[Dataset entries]
%%

/-! ## The witness, packaged -/

/-- **The high-dip witness satisfies every kept hypothesis and has `F(0) = 0`, `Re W_ar(F) < 0`.**
`a = c = 5 log 2 + 1/66`, `F = -(φ(· - c) + φ(· + c))`, `φ = WeilContinuous.moll 131`: smooth, compactly supported in
`[-2a, 2a]`, hermitian, vanishing at every node, far-field negativity inside the single window `[5 log 2, 6 log 2]`,
negative at `c`; `F 0 = 0` and `Re W_ar(F) ≤ -4 + e²/3 < 0`. [folklore] -/
theorem negHighTwoBump_witness :
    ∃ (a : ℝ) (F : ℝ → ℂ), 0 < a ∧
      ((ContDiff ℝ ((⊤ : ℕ∞) : WithTop ℕ∞) F ∧ HasCompactSupport F) ∧ tsupport F ⊆ Set.Icc (-(2 * a)) (2 * a)) ∧
      (∀ u : ℝ, F (-u) = (starRingEnd ℂ) (F u)) ∧
      (∀ n : ℕ, 2 ≤ n → 0 ≤ (F (Real.log n)).re) ∧
      (∃ T : ℝ, 3 ≤ T ∧ ∀ t : ℝ, Real.log 2 ≤ |t| → (F t).re < 0 → T ≤ |t| ∧ |t| ≤ T + Real.log 2) ∧
      (∃ t : ℝ, Real.log 2 ≤ |t| ∧ (F t).re < 0) ∧
      F 0 = 0 ∧ (weilPolarTerm F + weilArchTerm F).re < 0 := by
  have hl := five_log_two_bounds
  have hlog2 : 0 < Real.log 2 := Real.log_pos (by norm_num)
  set c : ℝ := 5 * Real.log 2 + 1 / 66 with hc
  have hcpos : 0 < c := by rw [hc]; linarith
  set F : ℝ → ℂ := fun u => -(WeilContinuous.moll 131 (u - c) + WeilContinuous.moll 131 (u + c))
    with hFdef
  set br : ℝ → ℝ := (WeilContinuous.bump 131).normed volume with hbr
  have hmoll : ∀ x : ℝ, WeilContinuous.moll 131 x = ((br x : ℝ) : ℂ) := fun x => rfl
  have hF : IsWeilTest F := isWeilTest_negTwoBump 131 c
  -- the hypotheses of the mutated statement at `a = c`
  have hsupp : tsupport F ⊆ Set.Icc (-(2 * c)) (2 * c) := by
    refine closure_minimal (fun u hu => ?_) isClosed_Icc
    rw [Function.mem_support] at hu
    by_contra hu'
    refine hu (negHighTwoBump_eq_zero (Or.inr ?_))
    rw [mem_Icc, not_and_or, not_le, not_le] at hu'
    rcases hu' with h' | h'
    · calc 5 * Real.log 2 + 3 / 132 ≤ -u := by rw [hc] at h'; linarith
        _ ≤ |u| := neg_le_abs u
    · calc 5 * Real.log 2 + 3 / 132 ≤ u := by rw [hc] at h'; linarith
        _ ≤ |u| := le_abs_self u
  have heven : ∀ u : ℝ, F (-u) = F u := by
    intro u
    simp only [hFdef]
    rw [show -u - c = -(u + c) by ring, show -u + c = -(u - c) by ring, moll_neg, moll_neg, add_comm]
  have hreal : ∀ u : ℝ, (starRingEnd ℂ) (F u) = F u := by
    intro u
    simp only [hFdef, map_neg, map_add, conj_moll]
  have hherm : ∀ u : ℝ, F (-u) = (starRingEnd ℂ) (F u) := fun u => by rw [heven, hreal]
  have hnodes : ∀ n : ℕ, 2 ≤ n → 0 ≤ (F (Real.log n)).re := by
    intro n hn
    simp only [hFdef, hc, negHighTwoBump_log_nat_eq_zero hn, Complex.zero_re, le_refl]
  -- where the witness can be non-zero: `5 log 2 + 1/132 < |t| < 5 log 2 + 3/132`
  have hnz : ∀ t : ℝ, F t ≠ 0 → 5 * Real.log 2 + 1 / 132 < |t| ∧ |t| < 5 * Real.log 2 + 3 / 132 := by
    intro t ht
    by_contra hcon
    refine ht ?_
    simp only [hFdef, hc]
    refine negHighTwoBump_eq_zero ?_
    rcases not_and_or.1 hcon with h1 | h1
    · exact Or.inl (not_lt.1 h1)
    · exact Or.inr (not_lt.1 h1)
  have hwin : ∃ T : ℝ, 3 ≤ T ∧ ∀ t : ℝ, Real.log 2 ≤ |t| → (F t).re < 0 → T ≤ |t| ∧ |t| ≤ T + Real.log 2 := by
    refine ⟨5 * Real.log 2, by linarith, fun t _ hneg => ?_⟩
    have hne : F t ≠ 0 := fun h0 => by rw [h0, Complex.zero_re] at hneg; exact lt_irrefl _ hneg
    have hb := hnz t hne
    constructor <;> linarith [hb.1, hb.2]
  have h2c : WeilContinuous.moll 131 (c + c) = 0 :=
    moll131_eq_zero (by rw [abs_of_pos (by linarith)]; rw [hc]; linarith)
  have hosc : ∃ t : ℝ, Real.log 2 ≤ |t| ∧ (F t).re < 0 := by
    refine ⟨c, by rw [abs_of_pos hcpos, hc]; linarith, ?_⟩
    simp only [hFdef, sub_self, h2c, add_zero, Complex.neg_re, neg_lt_zero]
    exact re_moll_zero_pos 131
  have hc0 : WeilContinuous.moll 131 (0 + c) = 0 :=
    moll131_eq_zero (by rw [zero_add, abs_of_pos hcpos, hc]; linarith)
  have hF0 : F 0 = 0 := by
    have h1 : WeilContinuous.moll 131 (0 - c) = 0 := by
      rw [show (0 : ℝ) - c = -(0 + c) by ring, moll_neg]; exact hc0
    simp only [hFdef, h1, hc0, add_zero, neg_zero]
  refine ⟨c, F, hcpos, ⟨hF, hsupp⟩, hherm, hnodes, hwin, hosc, hF0, ?_⟩
  -- it remains to show `Re W_ar(F) < 0`
  have hbr_nn : ∀ x, 0 ≤ br x := fun x => (WeilContinuous.bump 131).nonneg_normed x
  have hbr_cont : Continuous br := (WeilContinuous.bump 131).continuous_normed
  have hbr_int1 : ∫ x, br x = 1 := (WeilContinuous.bump 131).integral_normed
  have hbr_zero : ∀ {x : ℝ}, 1 / 132 ≤ |x| → br x = 0 := fun {x} hx => by
    have := moll131_eq_zero hx
    rwa [hmoll, Complex.ofReal_eq_zero] at this
  /- (1) the polar term: `Re (F̂(0) + F̂(1)) = ∫ F (e^{-t/2} + e^{t/2}) ≤ ∫ 2F = -4` -/
  have hpolar : (weilPolarTerm F).re ≤ -4 := by
    have hI := fun s : ℂ => integrable_weilIntegrand hF.1.continuous hF.2 s
    have e1 : weilPolarTerm F = ∫ t : ℝ, F t * (cexp ((0 - 1 / 2) * t) + cexp ((1 - 1 / 2) * t)) := by
      unfold weilPolarTerm weilMellin
      rw [← integral_add (hI 0) (hI 1)]
      congr 1 with t
      ring
    have hpt : ∀ t : ℝ, F t * (cexp ((0 - 1 / 2) * t) + cexp ((1 - 1 / 2) * t)) =
        (((-(br (t - c) + br (t + c))) * (Real.exp (-(t / 2)) + Real.exp (t / 2)) : ℝ) : ℂ) := by
      intro t
      have ea : cexp ((0 - 1 / 2) * (t : ℂ)) = ((Real.exp (-(t / 2)) : ℝ) : ℂ) := by
        rw [Complex.ofReal_exp]; congr 1; push_cast; ring
      have eb : cexp ((1 - 1 / 2) * (t : ℂ)) = ((Real.exp (t / 2) : ℝ) : ℂ) := by
        rw [Complex.ofReal_exp]; congr 1; push_cast; ring
      rw [ea, eb]
      simp only [hFdef, hmoll]
      push_cast
      ring
    have e2 : (weilPolarTerm F).re =
        ∫ t : ℝ, (-(br (t - c) + br (t + c))) * (Real.exp (-(t / 2)) + Real.exp (t / 2)) := by
      rw [e1]
      simp_rw [hpt]
      rw [integral_complex_ofReal, Complex.ofReal_re]
    rw [e2]
    have hle : ∀ t : ℝ, (-(br (t - c) + br (t + c))) * (Real.exp (-(t / 2)) + Real.exp (t / 2)) ≤
        -2 * (br (t - c) + br (t + c)) := by
      intro t
      have hsum : 0 ≤ br (t - c) + br (t + c) := add_nonneg (hbr_nn _) (hbr_nn _)
      have hcosh : 2 ≤ Real.exp (-(t / 2)) + Real.exp (t / 2) := by
        have h1 := Real.one_le_cosh (t / 2)
        rw [Real.cosh_eq] at h1
        linarith
      nlinarith
    have hint_br : ∀ d : ℝ, Integrable fun t : ℝ => br (t + d) := fun d =>
      (WeilContinuous.bump 131).integrable_normed.comp_add_right d
    have hint_rhs : Integrable fun t : ℝ => -2 * (br (t - c) + br (t + c)) := by
      have := ((hint_br (-c)).add (hint_br c)).const_mul (-2)
      refine this.congr (Eventually.of_forall fun t => ?_)
      simp only [Pi.add_apply, sub_eq_add_neg]
    have hint_lhs : Integrable fun t : ℝ =>
        (-(br (t - c) + br (t + c))) * (Real.exp (-(t / 2)) + Real.exp (t / 2)) := by
      refine Continuous.integrable_of_hasCompactSupport (by fun_prop) ?_
      refine HasCompactSupport.mul_right ?_
      refine HasCompactSupport.neg ?_
      exact ((WeilContinuous.bump 131).hasCompactSupport_normed.comp_homeomorph
          (Homeomorph.addRight (-c))).add
        ((WeilContinuous.bump 131).hasCompactSupport_normed.comp_homeomorph (Homeomorph.addRight c))
    calc ∫ t : ℝ, (-(br (t - c) + br (t + c))) * (Real.exp (-(t / 2)) + Real.exp (t / 2))
        ≤ ∫ t : ℝ, -2 * (br (t - c) + br (t + c)) := integral_mono hint_lhs hint_rhs hle
      _ = -4 := by
          rw [integral_const_mul, integral_add ?_ (hint_br _), integral_add_right_eq_self (μ := volume) br,
            hbr_int1]
          · have := integral_sub_right_eq_self (μ := (volume : Measure ℝ)) br c
            rw [this, hbr_int1]; norm_num
          · have := hint_br (-c)
            simpa only [sub_eq_add_neg] using this
  /- (2) the archimedean term in Bombieri's form: `Re W_∞(F) = ∫₀^∞ e^{t/2} φ(t - c)/sinh t ≤ e²/3` -/
  have harch : (weilArchTerm F).re ≤ Real.exp 1 * Real.exp 1 / 3 := by
    rw [← weilArchTermBombieri_eq_weilArchTerm_holds hF, weilArchTermBombieri_eq, hF0]
    have hint_eq : ∀ t ∈ Ioi (0 : ℝ),
        ((Real.exp (t / 2) : ℂ) * (F t + F (-t)) - 2 * (0 : ℂ)) / (2 * Real.sinh t : ℂ) =
          ((-(Real.exp (t / 2) * br (t - c) / Real.sinh t) : ℝ) : ℂ) := by
      intro t ht
      have ht0 : 0 < t := ht
      have hp : br (t + c) = 0 := hbr_zero (by rw [abs_of_pos (by linarith)]; rw [hc]; linarith)
      have hs : (Real.sinh t : ℂ) ≠ 0 := by exact_mod_cast (Real.sinh_pos_iff.2 ht0).ne'
      rw [heven t]
      simp only [hFdef, hmoll, hp]
      push_cast
      field_simp
      ring
    rw [setIntegral_congr_fun measurableSet_Ioi hint_eq, integral_complex_ofReal]
    simp only [mul_zero, zero_sub, Complex.neg_re, Complex.ofReal_re, integral_neg, neg_neg]
    -- pointwise bound of the (everywhere non-negative) integrand
    set K : ℝ := Real.exp 1 * Real.exp 1 / 3 with hK
    have hKpos : 0 < K := by positivity
    have hexp2 : Real.exp 2 = Real.exp 1 * Real.exp 1 := by
      rw [← Real.exp_add]; norm_num
    have hpw : ∀ t : ℝ, Real.exp (t / 2) * br (t - c) / Real.sinh t ≤ K * br (t - c) := by
      intro t
      by_cases hb : br (t - c) = 0
      · simp [hb]
      · have ht : |t - c| < 1 / 132 := by
          by_contra hh; exact hb (hbr_zero (not_lt.1 hh))
        rw [abs_lt] at ht
        have ht3 : 3 ≤ t := by rw [hc] at ht; linarith [ht.1]
        have hsinh : 3 ≤ Real.sinh t := ht3.trans (Real.self_le_sinh_iff.2 (by linarith))
        have hsinh_pos : 0 < Real.sinh t := by linarith
        have hexp : Real.exp (t / 2) ≤ Real.exp 1 * Real.exp 1 := by
          rw [← hexp2]
          exact Real.exp_le_exp.2 (by rw [hc] at ht; linarith [ht.2])
        rw [div_le_iff₀ hsinh_pos]
        calc Real.exp (t / 2) * br (t - c) ≤ Real.exp 1 * Real.exp 1 * br (t - c) :=
              mul_le_mul_of_nonneg_right hexp (hbr_nn _)
          _ = K * br (t - c) * 3 := by rw [hK]; ring
          _ ≤ K * br (t - c) * Real.sinh t :=
              mul_le_mul_of_nonneg_left hsinh (mul_nonneg hKpos.le (hbr_nn _))
    have hnn : ∀ t : ℝ, 0 ≤ Real.exp (t / 2) * br (t - c) / Real.sinh t := by
      intro t
      by_cases hb : br (t - c) = 0
      · simp [hb]
      · have ht : |t - c| < 1 / 132 := by
          by_contra hh; exact hb (hbr_zero (not_lt.1 hh))
        rw [abs_lt] at ht
        have hsinh : 0 < Real.sinh t := Real.sinh_pos_iff.2 (by rw [hc] at ht; linarith [ht.1])
        exact div_nonneg (mul_nonneg (Real.exp_pos _).le (hbr_nn _)) hsinh.le
    have hint_br : Integrable fun t : ℝ => br (t - c) := by
      have : Integrable fun t : ℝ => br (t + -c) :=
        (WeilContinuous.bump 131).integrable_normed.comp_add_right (-c)
      simpa only [sub_eq_add_neg] using this
    calc ∫ t in Ioi (0 : ℝ), Real.exp (t / 2) * br (t - c) / Real.sinh t
        ≤ ∫ t in Ioi (0 : ℝ), K * br (t - c) :=
          integral_mono_of_nonneg (Eventually.of_forall hnn) (hint_br.const_mul K).integrableOn
            (Eventually.of_forall hpw)
      _ ≤ ∫ t : ℝ, K * br (t - c) :=
          setIntegral_le_integral (hint_br.const_mul K)
            (Eventually.of_forall fun t => mul_nonneg hKpos.le (hbr_nn _))
      _ = K := by
          rw [integral_const_mul, integral_sub_right_eq_self (μ := (volume : Measure ℝ)) br, hbr_int1, mul_one]
  /- (3) conclusion: `Re W_ar(F) ≤ -4 + e²/3 < 0` -/
  have he : Real.exp 1 * Real.exp 1 / 3 < 4 := by
    have h1 := Real.exp_one_lt_d9
    have h0 : 0 < Real.exp 1 := Real.exp_pos 1
    nlinarith
  rw [Complex.add_re]
  linarith
import Mathlib.LinearAlgebra.Matrix.Adjugate
import Mathlib.LinearAlgebra.Matrix.NonsingularInverse
import Mathlib.Algebra.Order.BigOperators.Group.Finset
import Mathlib.Algebra.Order.BigOperators.Ring.Finset
import Mathlib.Tactic.Linarith
import Mathlib.Tactic.Positivity
import Mathlib.Tactic.Ring

/-!
# Route «KPlusLogSqLaw», crux `TropicalB` (stmt-ValiantsHypothesis-19771) — SPARSE CRAMER: determinants and Cramer vectors of integer matrices
# with small row `ℓ¹`-norms

HONEST FRAMING.  Helper toward the registered stubs `stub_tropThin` / `stub_tropFat` of `Cruxes/TropicalB/Lines/birth.lean` (crux
`Summit.ValiantsHypothesis.ValiantsHypothesis.Theses.KPlusLogSqLaw.TropicalB`, item stmt-ValiantsHypothesis-19771, route KPlusLogSqLaw; cell
`pub-symmetroid`, seat val-sym-trop-p1 g25, 2026-08-29; `--supports … --as helper`).  Pure linear algebra (Mathlib only), the size control behind the
EXPONENT-FREE cycle potential law (`…TropicalBCompatiblePotentialHeight`: a `c`-compatible class potential of height `≤ (2c+1)^K` for EVERY exponent
vector).  Nothing here is about `TropicalB` itself; nothing bears on `WeakLifting`, DoorA26 / DoorA34, `MatrixDescartes` (stmt-ValiantsHypothesis-18050) or
VP ≠ VNP.

* `abs_det_le_prod_colSum`, `abs_det_le_prod_rowSum` — `|det M| ≤ ∏_j Σ_i |M i j|` and `≤ ∏_i Σ_j |M i j|` (expand Leibniz, keep all functions instead of
  permutations).  Weaker than Hadamard in general, but EXACTLY what sparse integer rows need: rows with `ℓ¹`-norm `≤ R` give `|det| ≤ R^n` — no `n!`.
* `rowSum_updateCol_le` / `abs_cramer_le_pow` — if every row of `M` has `ℓ¹`-norm `≤ R` and `|b j| ≤ 1`, then `|cramer M b i| ≤ (R+1)^n`.
* `cast_cramer` — Cramer vectors commute with the cast `ℤ → ℚ`; `cramer_eq_det_smul_of_mulVec_eq` — over a field, if `A` is nonsingular and
  `A *ᵥ x = b` then `cramer A b = det A • x` (so `x = cramer / det`: integrality and size of vertices of integer polyhedra).
[folklore: Leibniz expansion bound; Cramer's rule]
-/

set_option linter.dupNamespace false
set_option autoImplicit false

namespace Summit.ValiantsHypothesis.ValiantsHypothesis.Theorems.KPlusLogSqLaw

open scoped BigOperators
open Finset Matrix

namespace SparseCramer

variable {n : Type*} [Fintype n] [DecidableEq n]

/-- **Leibniz bound by column `ℓ¹`-norms**: `|det M| ≤ ∏_j Σ_i |M i j|` for an integer matrix. [folklore] -/
theorem abs_det_le_prod_colSum (M : Matrix n n ℤ) : |M.det| ≤ ∏ j, ∑ i, |M i j| := by
  classical
  rw [det_apply]
  calc |∑ σ : Equiv.Perm n, Equiv.Perm.sign σ • ∏ i, M (σ i) i|
      ≤ ∑ σ : Equiv.Perm n, |Equiv.Perm.sign σ • ∏ i, M (σ i) i| := abs_sum_le_sum_abs _ _
    _ = ∑ σ : Equiv.Perm n, ∏ i, |M (σ i) i| := by
        refine sum_congr rfl fun σ _ => ?_
        have h1 : |((Equiv.Perm.sign σ : ℤˣ) : ℤ)| = 1 := by
          rcases Int.units_eq_one_or (Equiv.Perm.sign σ) with h | h <;> simp [h]
        rw [Units.smul_def, smul_eq_mul, abs_mul, h1, one_mul, Finset.abs_prod]
    _ = ∑ f ∈ (univ : Finset (Equiv.Perm n)).image (fun σ : Equiv.Perm n => (σ : n → n)), ∏ i, |M (f i) i| := by
        rw [sum_image]
        intro σ _ τ _ h
        exact Equiv.ext (congrFun h)
    _ ≤ ∑ f : n → n, ∏ i, |M (f i) i| :=
        sum_le_sum_of_subset_of_nonneg (subset_univ _) fun f _ _ => prod_nonneg fun i _ => abs_nonneg _
    _ = ∏ j, ∑ i, |M i j| := by
        rw [Fintype.prod_sum (fun j i => |M i j|)]

/-- **Leibniz bound by row `ℓ¹`-norms**: `|det M| ≤ ∏_i Σ_j |M i j|`. [folklore] -/
theorem abs_det_le_prod_rowSum (M : Matrix n n ℤ) : |M.det| ≤ ∏ i, ∑ j, |M i j| := by
  rw [← det_transpose]
  exact abs_det_le_prod_colSum Mᵀ

/-- replacing one column by a vector with entries of absolute value `≤ 1` raises each row `ℓ¹`-norm by at most `1`. [folklore] -/
theorem rowSum_updateCol_le (M : Matrix n n ℤ) (R : ℤ) (hM : ∀ i, ∑ j, |M i j| ≤ R) (b : n → ℤ) (hb : ∀ i, |b i| ≤ 1)
    (k i : n) : ∑ j, |(M.updateCol k b) i j| ≤ R + 1 := by
  calc ∑ j, |(M.updateCol k b) i j| ≤ ∑ j, (|M i j| + if j = k then |b i| else 0) := by
        refine sum_le_sum fun j _ => ?_
        rw [updateCol_apply]
        split_ifs with h
        · linarith [abs_nonneg (M i j)]
        · linarith
    _ = (∑ j, |M i j|) + |b i| := by rw [sum_add_distrib, sum_ite_eq' univ k, if_pos (mem_univ _)]
    _ ≤ R + 1 := add_le_add (hM i) (hb i)

/-- **Sparse Cramer bound**: if every row of the integer matrix `M` has `ℓ¹`-norm `≤ R` and `|b i| ≤ 1`, then every Cramer numerator
satisfies `|cramer M b k| ≤ (R + 1)^n`. [folklore] -/
theorem abs_cramer_le_pow (M : Matrix n n ℤ) (R : ℤ) (hM : ∀ i, ∑ j, |M i j| ≤ R) (b : n → ℤ) (hb : ∀ i, |b i| ≤ 1)
    (k : n) : |M.cramer b k| ≤ (R + 1) ^ Fintype.card n := by
  rw [cramer_apply]
  calc |(M.updateCol k b).det| ≤ ∏ i, ∑ j, |(M.updateCol k b) i j| := abs_det_le_prod_rowSum _
    _ ≤ ∏ _i : n, (R + 1) :=
        prod_le_prod (fun i _ => sum_nonneg fun j _ => abs_nonneg _) fun i _ => rowSum_updateCol_le M R hM b hb k i
    _ = (R + 1) ^ Fintype.card n := by rw [prod_const, card_univ]

/-- Cramer vectors commute with the cast `ℤ → ℚ`. [folklore] -/
theorem cast_cramer (M : Matrix n n ℤ) (b : n → ℤ) (k : n) :
    ((M.cramer b k : ℤ) : ℚ) = (M.map (Int.cast : ℤ → ℚ)).cramer (fun i => (b i : ℚ)) k := by
  rw [cramer_apply, cramer_apply]
  have h := (Int.castRingHom ℚ).map_det (M.updateCol k b)
  rw [RingHom.mapMatrix_apply, map_updateCol] at h
  rw [eq_intCast] at h
  rw [h]
  rfl

/-- the determinant commutes with the cast `ℤ → ℚ`. [folklore] -/
theorem cast_det (M : Matrix n n ℤ) : ((M.det : ℤ) : ℚ) = (M.map (Int.cast : ℤ → ℚ)).det := by
  have h := (Int.castRingHom ℚ).map_det M
  rw [RingHom.mapMatrix_apply, eq_intCast] at h
  rw [h]
  rfl

/-- **Cramer's rule read backwards**: over a field, if `det A ≠ 0` and `A *ᵥ x = b`, then `cramer A b = det A • x`. [folklore] -/
theorem cramer_eq_det_smul_of_mulVec_eq {𝕜 : Type*} [Field 𝕜] (A : Matrix n n 𝕜) (hA : A.det ≠ 0) {x b : n → 𝕜}
    (hx : A *ᵥ x = b) : A.cramer b = A.det • x := by
  have hinj : Function.Injective A.mulVec := mulVec_injective_iff_isUnit.2 ((isUnit_iff_isUnit_det A).2 (isUnit_iff_ne_zero.2 hA))
  apply hinj
  rw [mulVec_cramer, mulVec_smul, hx]

end SparseCramer

end Summit.ValiantsHypothesis.ValiantsHypothesis.Theorems.KPlusLogSqLaw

%%

◆ WHAT YOU WILL DO: On how many lines above does "hcpos" occur? Say the number only.

◆ ANSWER BELOW: 4